Where there's water

Even in the most unlikely of places, we fish
burrow nevada desert
Photo: Chris Hunt

It’s a short distance from the trailhead to the lake, but it’s a bitch of a hike. A straight-up thigh-buster. But at least you’re out of the damn truck and relieved to discover no permanent damage to your “jiggly parts.” The hike, believe it or not, is the easiest part of getting here. No matter how you try to sugarcoat it, you’re two hours off the pavement and well into the sticks by the time you make that final uphill push into the “pine” portion of the Pine Forest Range of northern Nevada. Even when you guide your truck over the last of the rocks that have likely pierced many an oil pan over the years, and settle on a place to leave the truck in the “parking lot,” you’re still in the desert. And you’re a long way from anything.

Naturally, you look up the trail, where, rumor has it, there lies a chain of lakes so full of spunky trout that the water is just one big rise ring when the evening hatch comes off. But the real surprise is the look back down the mountain from whence you came. The desert is unassuming when you’re driving through it, dodging wild burro turds and keeping your eye on that green crotch in the mountains high above where these lakes supposedly sit. There, you think, it’s cooler, and the greenery proves it. Mountain mahogany, limber pine and aspen won’t grow without water, and they sure as hell won’t grow down here, where even the sage looks depressed and downtrodden.

When you finally get close enough to get out and walk, it’s just not natural to turn around and check out the road you just traveled. But the vista will take your breath away, just the same. From up here, the desert is vast and foreboding. It’s huge. Its muted colors of all things drab and boring mix together in a palette so stunning that you forget about the scrawny jackrabbits and the pronghorns that looked so forlorn you were tempted to get out of the truck and try to feed them by hand.

It’s surreal.

Your gaze is pulled to the horizon—is that California clear in the crystal-clear distance? You think so.

Then reality. You didn’t just bounce your $40,000 rig over all those rocks to admire the view of the desert below. You’re here to fish, no matter how fishless this place feels in your gut. Trout? Here? No way.

But you’re game. And, hell, you’re here, right? After that cheap-ass carnival ride, sans the barf bag, just stretching some fly line will feel mighty good, even if there are no fish to target. Surely there can’t be fish. Not here in this dry, dusty, God-forsaken corner of the most God-forsaken state in the union.

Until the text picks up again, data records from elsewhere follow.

/-!
# Zero windows in binary strings: renewal identities and partition-function bounds

Topic `Literature/Computability/AlgebraicComplexity`; the combinatorial core of the discharge of
`Literature.Barriers.ValiantsHypothesis.DepthReductionChasmDepthFour` (Kumar–Saraf 2017,
Cor. 1.3) via the sliding-window polynomial. For binary strings `g` (lists of `Bool`, `false`
playing the role of `0`) and a window parameter `t` we study

* `lead g` — the length of the initial run of `false`,
* `zwin t g` — the number of positions `p` with `g[p], …, g[p+t]` all `false` (all-zero windows
  of length `t + 1`),

and the partition functions over strings of length `L`
`F(L) = ∑_g θ^{zwin g}`, `FA(L) = ∑_g θ^{zwin g + min(lead g, t)}`,
`Q(L) = ∑_g θ^{min(lead g,t) + zwin g + min(trail g, t)}` (`trail = lead ∘ reverse`).
Decomposing a string as `0^a 1 h` (or `0^L`) gives the renewal identities
`F(L) = θ^{L-t} + ∑_{a<L} θ^{a-t} F(L-1-a)` (`ℕ`-subtraction), `FA(L) = θ^L + ∑_{a<L} θ^a F(L-1-a)`,
`Q(L) = θ^{L+min(L,t)} + ∑_{a<L} θ^a FA(L-1-a)`, whence, for `1 ≤ θ < 2(1+η)`, `0 < η ≤ 1/2`
and `6 ≤ (2+2η-θ) η θ^t`, the bounds `F(L) ≤ (2(1+η))^L`, `FA(L) ≤ θ^L + (2(1+η))^L/(2+2η-θ)`,
`Q(L) ≤ θ^{L+min(L,t)} + L θ^{L-1} + (2(1+η))^L/(2+2η-θ)²`, and for `2 ≤ θ ≤ 4`, `0 < ε ≤ 1`,
`10 ≤ ε² θ^t`, `F(L) ≤ (θ(1+ε))^L`. These are the deterministic replacements for the expectation
calculations of Kumar–Saraf 2017, §9 (`T₁, T₂, T₃` for `IMM`), for a de Bruijn (sliding
window) structure instead of random restrictions. Everything is elementary and proved.

## References

* M. Kumar, S. Saraf, *On the power of homogeneous depth 4 arithmetic circuits*, SIAM J. Comput.
  46 (2017) 336–387, §8.5–§9 (the role of these sums).
-/

noncomputable section

namespace Literature.Computability.AlgebraicComplexity

namespace ZeroWindow

/-! ### `lead` and `zwin` -/

/-- The length of the initial run of `false` of a binary string. [folklore] -/
def lead : List Bool → ℕ
  | [] => 0
  | true :: _ => 0
  | false :: u => lead u + 1

/-- The number of all-`false` windows of length `t + 1` of a binary string (positions `p` with
`g[p] = ⋯ = g[p+t] = false`), by the recursion "a new window starts at the head iff the head is
`false` and the tail starts with `t` `false`s". [folklore] -/
def zwin (t : ℕ) : List Bool → ℕ
  | [] => 0
  | b :: u => zwin t u + if b = false ∧ t ≤ lead u then 1 else 0

/-- `lead [] = 0`. [folklore] -/
@[simp] theorem lead_nil : lead [] = 0 := rfl
/-- A leading `true` stops the run. [folklore] -/
@[simp] theorem lead_cons_true (u : List Bool) : lead (true :: u) = 0 := rfl
/-- A leading `false` extends the run. [folklore] -/
@[simp] theorem lead_cons_false (u : List Bool) : lead (false :: u) = lead u + 1 := rfl
/-- `zwin [] = 0`. [folklore] -/
@[simp] theorem zwin_nil (t : ℕ) : zwin t [] = 0 := rfl
/-- The recursion of `zwin`. [folklore] -/
theorem zwin_cons (t : ℕ) (b : Bool) (u : List Bool) :
    zwin t (b :: u) = zwin t u + if b = false ∧ t ≤ lead u then 1 else 0 := rfl
/-- No window starts at a `true`. [folklore] -/
@[simp] theorem zwin_cons_true (t : ℕ) (u : List Bool) : zwin t (true :: u) = zwin t u := by
  simp [zwin_cons]
/-- A window starts at a `false` iff `t` more `false`s follow. [folklore] -/
theorem zwin_cons_false (t : ℕ) (u : List Bool) :
    zwin t (false :: u) = zwin t u + if t ≤ lead u then 1 else 0 := by
  simp [zwin_cons]

/-- `lead g ≤ |g|`. [folklore] -/
theorem lead_le_length : ∀ u : List Bool, lead u ≤ u.length
  | [] => le_rfl
  | true :: u => Nat.zero_le _
  | false :: u => by simpa using lead_le_length u

/-- `zwin g ≤ |g| - t`. [folklore] -/
theorem zwin_le : ∀ (t : ℕ) (u : List Bool), zwin t u ≤ u.length - t
  | _, [] => by simp
  | t, b :: u => by
    rw [zwin_cons, List.length_cons]
    have ih := zwin_le t u
    have hl := lead_le_length u
    split_ifs with h
    · omega
    · omega

/-- The leading run of `0^a`. [folklore] -/
@[simp] theorem lead_replicate (a : ℕ) : lead (List.replicate a false) = a := by
  induction a with
  | zero => rfl
  | succ a ih => rw [List.replicate_succ, lead_cons_false, ih]

/-- The leading run of `0^a 1 h`. [folklore] -/
@[simp] theorem lead_replicate_append_true (a : ℕ) (h : List Bool) :
    lead (List.replicate a false ++ true :: h) = a := by
  induction a with
  | zero => rfl
  | succ a ih => rw [List.replicate_succ, List.cons_append, lead_cons_false, ih]

/-- The leading run stops at the first `true`, wherever the rest is. [folklore] -/
theorem lead_append_true_cons (A B : List Bool) : lead (A ++ true :: B) = lead A := by
  induction A with
  | nil => rfl
  | cons b A ih => cases b <;> simp [ih]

So you start that hike, and even the burn in your thighs is a welcome respite from the bouncing and the rocking and the dust. And then, suddenly, it’s cooler. There’s shade thanks to some hearty aspens that hang on stubbornly in this desolate land. It feels nice to be out of the sun, out from under that so-blue sky. And it smells good. Sweet. Cool. It smells like … well, it sure as hell doesn’t smell like the desert. The trail guides you up a bit higher, and you punch through the aspen thicket and reach the top of a bluff. It’s a good place to rest, to reevaluate.

Before you looms the sheer face of a mountain, nude thanks to its rocky contents. A long talus moraine skirts the rock and disappears below the tops of some trees in the distance. There, you think, lie the lakes. If there are, indeed, lakes. It could be a cruel joke, right? The rest of the gang, suspiciously slow to assemble their packs and gather their gear, could be sitting on the tailgate sucking down PBR and laughing their asses off at the idiot who just wandered off into the desert with a fly rod.

Do you turn back? Do you admit your deepest fear, that you’ve spent two days venturing to this distant place only to find it barren and fishless? You push on. It can’t be that much farther, right?

The trail, mercifully, starts down, and soon, you’re back among the quakies, enjoying that fresh, coolness that comes over you like a Friday night drunk. The golden leaves remind you that, no matter how hot it was when you stopped to take a leak and chase a wild burrow just for kicks down on the desert floor, the calendar has turned over to early October, and it’s full-on fall up here at altitude.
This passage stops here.